Hace tiempo leí una historia increíble en el maravilloso libro Cuentos de buenas noches para niñas rebeldes y hoy Carme Chaparro me la ha recordado en su último libro Calladita estás más guapa. Resulta que, hace mil quinientos años antes de Cristo, Hatshepsut subió al trono y se convirtió en la primera faraona de Egipto. A pesar de ser nombrada como Príncipe Heredero (no existía el título en femenino) por su padre, fue obligada a casarse con su hermanastro y, para reinar, tuvo que pasarse años consiguiendo aliados e incluso llevar a cabo un golpe de estado.

Hatshepsut sabía que su posición como faraona estaba en peligro (no solo por ser mujer, sino también por las formas poco convencionales por las cuales había conseguido su trono).

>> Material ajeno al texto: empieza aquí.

/-!
# THE HESSIAN OF THE TORUS EFFECTIVE ACTION HAS A MESH- AND VOLUME-FREE FLOOR:
# `(min(2,a) − λ)·(n+1)^d·Σ_y k y² ≤ (S∘σt)″(wt) k k` — the next-scale action is STRICTLY CONVEX at the small-field background
# whenever the sitewise curvature `u′ ≥ −λ` stays below the torus Dirichlet floor `min(2,a)` of `Δ^η + aQ′*Q′`; letters form at
# TEA's level (form floor `γ` + `u′ ≥ −λ` + block Jensen ⟹ `(γ − λ)·vol·Σ k² ≤ vol·Σ (Mt k)·k`), the torus instance of the three
# letters ((89) `torus_operator_form_coercive` + `blockVolume_mul_sum_sq_blockAvg_le`), and HESS §2's Hessian WITH ITS FLOOR
# (row NE7b, node U5c; (89) + TEA + HESS BY NAME; [folklore])

Cell `pub-balaban`, sub-cell `t4`, spine estimate NE7b (`T4WeightBudget.RelWeightBound`; the cell's OWN estimate — NOT PRINTED in
[Bałaban 1983–89], NOT PROVED).  Crux-route work under `Spine/NE7b/` by the row OWNER (`t4-ne7b-p1` gen 117) under FREEZE (0)'s
crux-prover clause, on leaf-03 g156's located item («no positivity ∕ floor of the Hessian is claimed here (HSAH
`floor_hessian_comp_branch` would need a floor for `S″(σt wt)` on the fibre directions — the torus Dirichlet form's coercivity, NOT
typed)», HESS docstring); NOTHING of Bałaban's is named as a Lean object, valued or asserted; no `T4Continuum/Support` leaf typed; no
`def`, no notation; zero `sorry`.  Imports (BY NAME): the OWNER's (89) `…SupTorusDirichletFormCoercive`
(`torus_operator_form_coercive`, `blockVolume_mul_sum_sq_blockAvg_le`) and leaf-03's HESS `…SupTorusEffectiveActionHessian` (`linearised_pairing`,
`hessian_effectiveAction_torus_of_letters`; through it TEA `hessian_effectiveAction_apply_of_linearised`).

WHY (located).  HESS identified `(S∘σt)″(wt) k k′ = (n+1)^d·Σ_y (Mt k) y·k′ y` with `Mt = Rc∘Q′∘(A + N′(σ))∘Dσ∘Ec` the next-scale
operator conjugated to the torus, through TEA's linearised fibre letter `hlin`.  Read `hlin` BACKWARDS on the response `h = Dt k`
itself (a section: `Qt (Dt k) = k`): `(n+1)^d·Σ_y (Mt k) y·k y = Σ_x ((At h) x + u′(φ x)·h x)·h x = ⟨h, At h⟩ + Σ_x u′(φ x) h x²`.
The first term is the torus Dirichlet form of `Δ^η + aQ′*Q′`, `≥ min(2,a)·Σ h²` by (89); the second is `≥ −λ·Σ h²`; and
`Σ_x h x² ≥ (n+1)^d·Σ_y ((Qt h) y)² = (n+1)^d·Σ_y k y²` by the block Jensen letter.  No norm, no chart constant, no HSAH `q`: the
floor is in the `ℓ²` pairing the Hessian formula is written in, with the constant `min(2,a) − λ` of the `ℤ^d` column — the same at
every mesh `n`, every period `s`, every dimension `d`.

WHAT IS PROVED ([folklore]):
* §1 (TEA's level: finite carriers `ι κ`, ANY `At, Qt, Dt, Mt, u′, φ, vol`) **`response_form_floor`** (`γ·Σ h² ≤ ⟨h, At h⟩`, `−λ ≤ u′(φ x)`
  ⟹ `(γ − λ)·Σ_x (h x)² ≤ Σ_x ((At h) x + u′(φ x)·h x)·h x`), **`hessianForm_floor_response`** (for ANY bilinear `H` with TEA §2's action:
  `(γ − λ)·Σ_x (Dt k x)² ≤ H.bilinearComp Dt Dt k k` — no sign condition), **`hessianForm_floor`** (+ block Jensen
  `vol·Σ (Qt h)² ≤ Σ h²`, `Qt∘Dt = 1`, `λ ≤ γ` ⟹ `(γ − λ)·vol·Σ_y k y² ≤ H.bilinearComp Dt Dt k k`), **`nextScale_form_floor_response`** ∕
  **`nextScale_form_floor`** (the same two floors for `vol·Σ_y (Mt k) y·k y` under TEA's `hlin`).
* §2 (the `Beta.Site` carriers, displayed actions) `curvature_floor`, **`torus_nextScale_form_floor_response`** ∕
  **`torus_nextScale_form_floor`**:
  `At = Rf∘Aop∘Ef`, `Qt = Rc∘Dop∘Ef`, `vol = (n+1)^d`, `|u′| ≤ λ` ⟹ under `hlin`:
  `(min(2,a) − λ)·Σ_x (Dt k x)² ≤ (n+1)^d·Σ_y (Mt k) y·k y` and, for `λ ≤ min(2,a)`,
  `(min(2,a) − λ)·(n+1)^d·Σ_y k y² ≤ (n+1)^d·Σ_y (Mt k) y·k y`.
* §3 THE END, HESS §2's letters VERBATIM + `|u′| ≤ λ`: **`hessian_effectiveAction_torus_floor_of_letters`** —
  `∃ H2, HasFDerivAt (fderiv (S∘σt)) H2 wt ∧ (H2 k k′ = (n+1)^d·Σ_y (Mt k) y·k′ y) ∧
  (∀ k, (min(2,a) − λ)·Σ_x (Dt k x)² ≤ H2 k k) ∧ (λ ≤ min(2,a) → ∀ k, (min(2,a) − λ)·(n+1)^d·Σ_y k y² ≤ H2 k k)`,
  `Dt = Rf∘Df wt∘Ec` the torus response.
* §4 toy.

HONEST (what this is NOT).  Finite sums + (89)'s floor + TEA ∕ HESS by name; the constant `min(2,a) − λ` is OURS and not sharp; positive
only in the window `λ < min(2,a)` (a CONDITION on the sitewise curvature, not discharged here for any particular potential — for the
`φ⁴_d` instance of (86)∕(87) it reads `6|g|r² + 2|m| < min(2,a)` on the background ball, located, not typed); no minimality ∕ existence
of critical points (CRIT has the zeroth-order row), no convexity AWAY from the background, no statement about the measure; cubic
periods; scalar skeleton, not the covariant operators ((A3), NC-NE7b-α UNRULED); nothing of Bałaban's.  BY-NAME EFFECT ON THE WALL:
NONE.  NE7b NOT PRINTED ∕ NOT PROVED; spine PROVED 0∕9; rung (B)+1 on a FINITE torus — NOT infinite volume, NOT the mass gap, NOT
Clay.  HONEST DEPENDENCY: continuum YM on T⁴ ⇐ BetaPertH ∧ nine spine estimates (0∕9 proved); BetaPertH ⇐ (D1) ∧ (D4) ∧ CAP+tail;
G-an2-4 gates asym, D1 and NE2∕3∕4.
-/

set_option autoImplicit false

noncomputable section

namespace Summit.QuantumFields.BalabanUV.T4Continuum.NE7b.SupTorusEffectiveActionHessianFloor

open Set Metric Function
open scoped ENNReal NNReal Topology
open Literature.MathematicalPhysics.QuantumFieldTheory.Balaban1983to89
open B6QGQLower276 (X blk B side AX)
open B5Hk103ScalarZd (nbhd)
open Beta (Site siteOf windowMap)
open SupTorusDirichletFormCoercive (torus_operator_form_coercive blockVolume_mul_sum_sq_blockAvg_le)
open SupTorusEffectiveActionHessian (linearised_pairing hessian_effectiveAction_torus_of_letters)

variable {d : ℕ}

/-! ## §1. TEA's level: a form floor, a curvature floor and block Jensen give the Hessian floor -/

section Generic

variable {ι κ : Type*} [Fintype ι] [Fintype κ]

/-- **THE LINEARISED FIELD OPERATOR'S FORM HAS THE FLOOR `γ − λ` ON EVERY FIELD**: `γ·Σ h² ≤ ⟨h, At h⟩` and `−λ ≤ u′(φ x)` give
`(γ − λ)·Σ_x (h x)² ≤ Σ_x ((At h) x + u′(φ x)·h x)·h x`. [folklore] -/
theorem response_form_floor (At : (ι → ℝ) →L[ℝ] (ι → ℝ)) {u' : ℝ → ℝ} {φ : ι → ℝ} {γ lam : ℝ}
    (hγ : ∀ h : ι → ℝ, γ * ∑ x, h x ^ 2 ≤ ∑ x, h x * At h x) (hu' : ∀ x, -lam ≤ u' (φ x)) (h : ι → ℝ) :
    (γ - lam) * ∑ x, h x ^ 2 ≤ ∑ x, (At h x + u' (φ x) * h x) * h x := by
  have h1 : ∑ x, (At h x + u' (φ x) * h x) * h x = ∑ x, h x * At h x + ∑ x, u' (φ x) * h x ^ 2 := by
    rw [← Finset.sum_add_distrib]
    exact Finset.sum_congr rfl fun x _ => by ring
  have h2 : -lam * ∑ x, h x ^ 2 ≤ ∑ x, u' (φ x) * h x ^ 2 := by
    rw [Finset.mul_sum]
    exact Finset.sum_le_sum fun x _ => mul_le_mul_of_nonneg_right (hu' x) (sq_nonneg _)
  rw [h1, sub_mul]
  linarith [hγ h]

/-- **THE TRANSPORTED HESSIAN FORM IS FLOORED ON THE RESPONSE** (no sign condition): for ANY bilinear `H` with TEA §2's action
`H k k′ = Σ_x ((At k) x + u′(φ x)·k x)·k′ x`, `(γ − λ)·Σ_x (Dt k x)² ≤ H.bilinearComp Dt Dt k k`. [folklore] -/
theorem hessianForm_floor_response (At : (ι → ℝ) →L[ℝ] (ι → ℝ)) {u' : ℝ → ℝ} {φ : ι → ℝ} {γ lam : ℝ}
    (hγ : ∀ h : ι → ℝ, γ * ∑ x, h x ^ 2 ≤ ∑ x, h x * At h x) (hu' : ∀ x, -lam ≤ u' (φ x))
    (Dt : (κ → ℝ) →L[ℝ] (ι → ℝ)) {H : (ι → ℝ) →L[ℝ] (ι → ℝ) →L[ℝ] ℝ}
    (hH : ∀ k k' : ι → ℝ, H k k' = ∑ x, (At k x + u' (φ x) * k x) * k' x) (k : κ → ℝ) :
    (γ - lam) * ∑ x, Dt k x ^ 2 ≤ H.bilinearComp Dt Dt k k := by
  rw [ContinuousLinearMap.bilinearComp_apply, hH]
  exact response_form_floor At hγ hu' (Dt k)

/-- **THE TRANSPORTED HESSIAN FORM IS FLOORED ON THE COARSE FIELD**: with the block Jensen letter `vol·Σ_y ((Qt h) y)² ≤ Σ_x (h x)²`,
the section property `Qt (Dt k) = k` and `λ ≤ γ`: `(γ − λ)·(vol·Σ_y k y²) ≤ H.bilinearComp Dt Dt k k`. [folklore] -/
theorem hessianForm_floor (At : (ι → ℝ) →L[ℝ] (ι → ℝ)) {u' : ℝ → ℝ} {φ : ι → ℝ} {γ lam : ℝ}
    (hγ : ∀ h : ι → ℝ, γ * ∑ x, h x ^ 2 ≤ ∑ x, h x * At h x) (hu' : ∀ x, -lam ≤ u' (φ x)) (hγlam : lam ≤ γ)
    (Dt : (κ → ℝ) →L[ℝ] (ι → ℝ)) (Qt : (ι → ℝ) →L[ℝ] (κ → ℝ)) (hsec : ∀ k : κ → ℝ, Qt (Dt k) = k) {vol : ℝ}
    (hJ : ∀ h : ι → ℝ, vol * ∑ y, Qt h y ^ 2 ≤ ∑ x, h x ^ 2)
    {H : (ι → ℝ) →L[ℝ] (ι → ℝ) →L[ℝ] ℝ} (hH : ∀ k k' : ι → ℝ, H k k' = ∑ x, (At k x + u' (φ x) * k x) * k' x)
    (k : κ → ℝ) :
    (γ - lam) * (vol * ∑ y, k y ^ 2) ≤ H.bilinearComp Dt Dt k k := by
  have hJk : vol * ∑ y, k y ^ 2 ≤ ∑ x, Dt k x ^ 2 := by
    have h := hJ (Dt k)
    rwa [hsec k] at h
  exact (mul_le_mul_of_nonneg_left hJk (sub_nonneg.2 hγlam)).trans (hessianForm_floor_response At hγ hu' Dt hH k)

/-- **THE NEXT-SCALE OPERATOR'S FORM IS FLOORED ON THE RESPONSE** (TEA's `hlin` read backwards on the response itself): if
`Σ_x ((At(Dt k)) x + u′(φ x)·(Dt k) x)·h x = vol·Σ_y (Mt k) y·(Qt h) y` for all `k h` and `Qt (Dt k) = k`, then
`(γ − λ)·Σ_x (Dt k x)² ≤ vol·Σ_y (Mt k) y·k y`. [folklore] -/
theorem nextScale_form_floor_response (At : (ι → ℝ) →L[ℝ] (ι → ℝ)) {u' : ℝ → ℝ} {φ : ι → ℝ} {γ lam : ℝ}
    (hγ : ∀ h : ι → ℝ, γ * ∑ x, h x ^ 2 ≤ ∑ x, h x * At h x) (hu' : ∀ x, -lam ≤ u' (φ x))
    (Dt : (κ → ℝ) →L[ℝ] (ι → ℝ)) (Qt : (ι → ℝ) →L[ℝ] (κ → ℝ)) (hsec : ∀ k : κ → ℝ, Qt (Dt k) = k)
    {Mt : (κ → ℝ) →L[ℝ] (κ → ℝ)} {vol : ℝ}
    (hlin : ∀ (k : κ → ℝ) (h : ι → ℝ), ∑ x, (At (Dt k) x + u' (φ x) * Dt k x) * h x = vol * ∑ y, Mt k y * Qt h y)
    (k : κ → ℝ) :
    (γ - lam) * ∑ x, Dt k x ^ 2 ≤ vol * ∑ y, Mt k y * k y := by
  have h := hlin k (Dt k)
  rw [hsec k] at h
  rw [← h]
  exact response_form_floor At hγ hu' (Dt k)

Por tanto, hizo lo que tantos otros líderes han intentado en tiempos de crisis: se reinventó a sí misma. Así, insistió que la esculpieran con la barba postiza de los faraones, se empezó a vestir como un hombre y se denominó rey (y no reina). 

Lo cierto es que Hatshepsut construyó algunos de los monumentos más impresionantes de Egipto, como por ejemplo, el templo de Deir el-Bahri, considerado como una de las grandes maravillas del mundo antiguo y tuvo, además, uno de los reinados más largos y pacíficos, dando a los egipcios veinticinco años de prosperidad.

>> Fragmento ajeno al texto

import Literature.Combinatorics.Enumerative.HafnianExpansion
import Mathlib.Algebra.MvPolynomial.PDeriv
import Mathlib.RingTheory.MvPolynomial.Homogeneous
import HarnessLib

/-!
# The hafnian as a Gaussian derivative: `∂^{2N} exp(½ αᵗ A α) / ∂α_{μ₁} ⋯ ∂α_{μ_{2N}} |_{α = 0} = Haf(A_S)`

Topic `Literature/Combinatorics/Enumerative`, sequel of `Hafnian.lean` / `HafnianExpansion.lean`.
The step from a Gaussian state to the hafnian in the founding papers of Gaussian boson sampling
is the evaluation, at the origin, of a mixed partial derivative of the exponential of a quadratic
form: for a symmetric `2M × 2M` matrix `A`, distinct indices `μ₁, …, μ_{2N}` (photon numbers
`n_j ∈ {0,1}`) and `A_S` the submatrix of `A` on those rows and columns,

  "`Pr(n̄) = (1/(n̄! √|σ_Q|)) ∏_{j=1}^{M} (∂²/∂α_j ∂α_j^*)^{n_j} exp[½ α_vᵗ A α_v] |_{α_v = 0}`" and
  "the expansion of the `2N` derivatives leads to a summation over all perfect matching permutations
  (PMP) … `Σ_{μ' ∈ PMP} ∏_{j=1}^{N} (A_S)_{μ'(2j−1), μ'(2j)}`.  The sum over all PMP is exactly the
  hafnian of `A_S`, as defined by Caianiello" [cite: HamiltonEtAl2017, eqs. (4)–(6)];
  "When calculating the derivatives of `αᵗ_ν A α_ν` … we find that, as it is a quadratic function of
  `α_ν`, all derivatives of third order or higher vanish.  In addition, since we evaluate the
  derivatives at `α_ν = 0`, all derivatives of first order also vanish.  We are therefore only left
  with the partitions where the `2N` elements are sorted into `N` sets, each of size 2 … known as
  the perfect matching permutations (PMP) … `Pr(n̄) = (1/(n̄! √|σ_Q|)) Haf(A_S)`"
  [cite: KruseEtAl2019, §III eqs. (7)–(12)].

This file proves that identity as exact algebra over any commutative (semi)ring, with the formal
variables `α_ν` modelled by `MvPolynomial W R` (`W` a finite linearly ordered index type, e.g. the
`2M` entries of `α_v = (α_1, …, α_M, α_1^*, …, α_M^*)`), the exponential replaced by its Taylor
polynomial (only the term `q^N / N!` of `exp q` has a non-zero `2N`-th derivative at the origin,
which is the content of the Kruse et al. sentence quoted above and of `coeff_sqfree_quadForm_pow_eq_zero`
below), and the hafnian being the tree's `hafnian` (sum over perfect matchings of `∏ A v (τ v)`,
`Hafnian.lean`).

(pub-qadeq lane context, CLAIMS rows E-11…E-15 and E-72 — the Gaussian-boson-sampling advantage
claims, whose scored quantities are `|Haf|²`-type click/photon-pattern probabilities; this file
supplies the DERIVATION STEP "Gaussian state ⇒ hafnian" that `Hafnian.lean`'s docstring quotes.
HONEST FRAMING: instance-level adjudication of specific advantage claims; no claim about BQP vs BPP
or the summit — this file is commutative algebra and says nothing about any experiment, covariance
matrix or sampling cost.)

## Contents (all proved, 0 named facts)

* `sqfree S` — the exponent vector `Σ_{v∈S} e_v` of the square-free monomial `∏_{v∈S} x_v`
  (collision-free patterns `n_j ∈ {0,1}`); `quadForm A = Σ_u Σ_v A u v · x_u x_v` (the form
  `αᵗ A α`); `subMat A S` — the submatrix `A_S` on the rows and columns in `S`.
* `hafnian_submatrix_equiv` — the hafnian is invariant under an order-preserving re-indexing
  ("the hafnian of the matrix does not change under a simultaneous permutation of rows and
  columns" [cite: BarvinokDA2017, §4.3], here only for ORDER-isomorphisms, which is what the
  restriction to sub-patterns needs); `hafnian_subMat_eq_sum` — the expansion of `Haf(A_S)` along
  any `s ∈ S` for symmetric `A` (Barvinok's (4.3.1) transported to `A_S`).
* **`coeff_sqfree_quadForm_pow`** — for symmetric `A` and `|S| = 2N`, the coefficient of
  `∏_{v∈S} x_v` in `(αᵗ A α)^N` is `2^N · N! · Haf(A_S)`; `coeff_sqfree_quadForm_pow_eq_zero` — it is
  `0` in `(αᵗAα)^k` for `|S| ≠ 2k` (degree count: the quoted "third order or higher vanish … first
  order also vanish"); **`coeff_sqfree_half_quadForm_pow`** — with the printed `½`:
  the coefficient of `∏_{v∈S} x_v` in `(½ αᵗ A α)^N` is `N! · Haf(A_S)`.
* `iterPderiv l` — the mixed partial derivative `∂_{μ₁} ⋯ ∂_{μ_k}` (Mathlib's `MvPolynomial.pderiv`
  iterated along a list); `coeff_iterPderiv` / `constantCoeff_iterPderiv` — for distinct indices,
  evaluating `∂_{μ₁}⋯∂_{μ_k} p` at the origin returns the coefficient of `x_{μ₁}⋯x_{μ_k}` in `p`.
* **`constantCoeff_iterPderiv_half_quadForm_pow`** — `∂^{2N}(½αᵗAα)^N/∂α_{μ₁}⋯∂α_{μ_{2N}} |₀ =
  N! · Haf(A_S)`, and `= 0` for the other powers; **`constantCoeff_iterPderiv_truncExp`** — over a
  `ℚ`-algebra, for the Taylor polynomial `exp_K(q) = Σ_{k ≤ K} q^k/k!` with `K ≥ N`:
  `∂^{2N} exp_K(½ αᵗ A α)/∂α_{μ₁}⋯∂α_{μ_{2N}} |_{α=0} = Haf(A_S)` — eqs. (4)→(6) of
  [cite: HamiltonEtAl2017, eqs. (4)–(6)] / (7)→(12) of [cite: KruseEtAl2019, §III eqs. (7)–(12)]
  for collision-free patterns; `constantCoeff_iterPderiv_truncExp_of_odd` — an odd number of
  distinct derivatives gives `0`.

Not covered: patterns with `n_j ≥ 2` (repeated rows/columns, [cite: KruseEtAl2019, §III.A]) —
`TODO(general form)`: the coefficient of a non-square-free monomial is a hafnian of a matrix with
repeated indices divided by `∏ n_j!`; the analytic exponential / Gaussian integral itself (the
Husimi-function derivation of eq. (4), the prefactor `1/√|σ_Q|`), Isserlis'/Wick's theorem for
Gaussian random vectors [cite: Isserlis1918, §1–§3], and anything about states, covariance
matrices, threshold detectors or sampling cost.
-/

namespace Literature.Combinatorics.Enumerative

open Finset MvPolynomial

namespace HafnianGeneratingFunction

variable {W : Type*} [Fintype W] [DecidableEq W] [LinearOrder W] {R : Type*} [CommSemiring R]

/-! ### Re-indexing the hafnian along an order isomorphism -/

omit [LinearOrder W] in
/-- Conjugating by a bijection preserves "fixed-point-free involution".
[cite: BarvinokDA2017, §4.3 (simultaneous permutation of rows and columns)] -/
theorem permCongr_mem_perfectMatchings_iff {W' : Type*} [Fintype W'] [DecidableEq W']
    (e : W' ≃ W) (τ : Equiv.Perm W') :
    e.permCongr τ ∈ perfectMatchings W ↔ τ ∈ perfectMatchings W' := by
  simp only [mem_perfectMatchings, Equiv.permCongr_apply, Equiv.symm_apply_apply]
  constructor
  · rintro ⟨h1, h2⟩
    refine ⟨fun v => ?_, fun v => ?_⟩
    · exact e.injective (by simpa using h1 (e v))
    · intro h
      exact h2 (e v) (by simpa using congrArg e h)
  · rintro ⟨h1, h2⟩
    refine ⟨fun v => by simp [h1], fun v => ?_⟩
    intro h
    apply h2 (e.symm v)
    exact e.injective (by simpa using h)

¿Queréis saber qué pasó tras su muerte? Pues bien. Ordenaron aniquilar sus estatuas e intentaron borrar, con un éxito considerable, su nombre de la Historia. Los faraones que gobernaron después de ella no querían que otras mujeres la tomaran como un ejemplo a seguir y creyeran que podían tomar las riendas de su vida e incluso ser faraonas. Así, si no la veían, era más difícil que otras mujeres trataran de imitarla.

¿Os suena esta historia? Ya no vivimos en el antiguo Egipto y, sin embargo, al leer sobre Hatshepsut, no pude evitar pensar en los referentes que he tenido cuando era una niña. En el colegio, mis libros de texto estaban llenos de referencias a hombres, mientras que los temas relativos a las mujeres solían aparecer en anexos o apéndices, con suerte. Además, la gran mayoría de veces en las que aparecía una mujer, era para hablar de sus relaciones con hombres y muy pocas veces aparecían para hablar de temas conectados a intereses y experiencias de las mujeres. De hecho, un estudio realizado por Judit Gutiérrez Sánchez, historiadora feminista, indica que las mujeres en solitario llegan a alcanzar, como mucho, un 16,3% de presencia en los libros de texto, frente a un 83,7% de representación masculina. ¿Cómo pueden explicarse porcentajes tan bajos cuando la ciencia ha demostrado que en cualquier civilización las mujeres suelen ser más numerosas que los hombres?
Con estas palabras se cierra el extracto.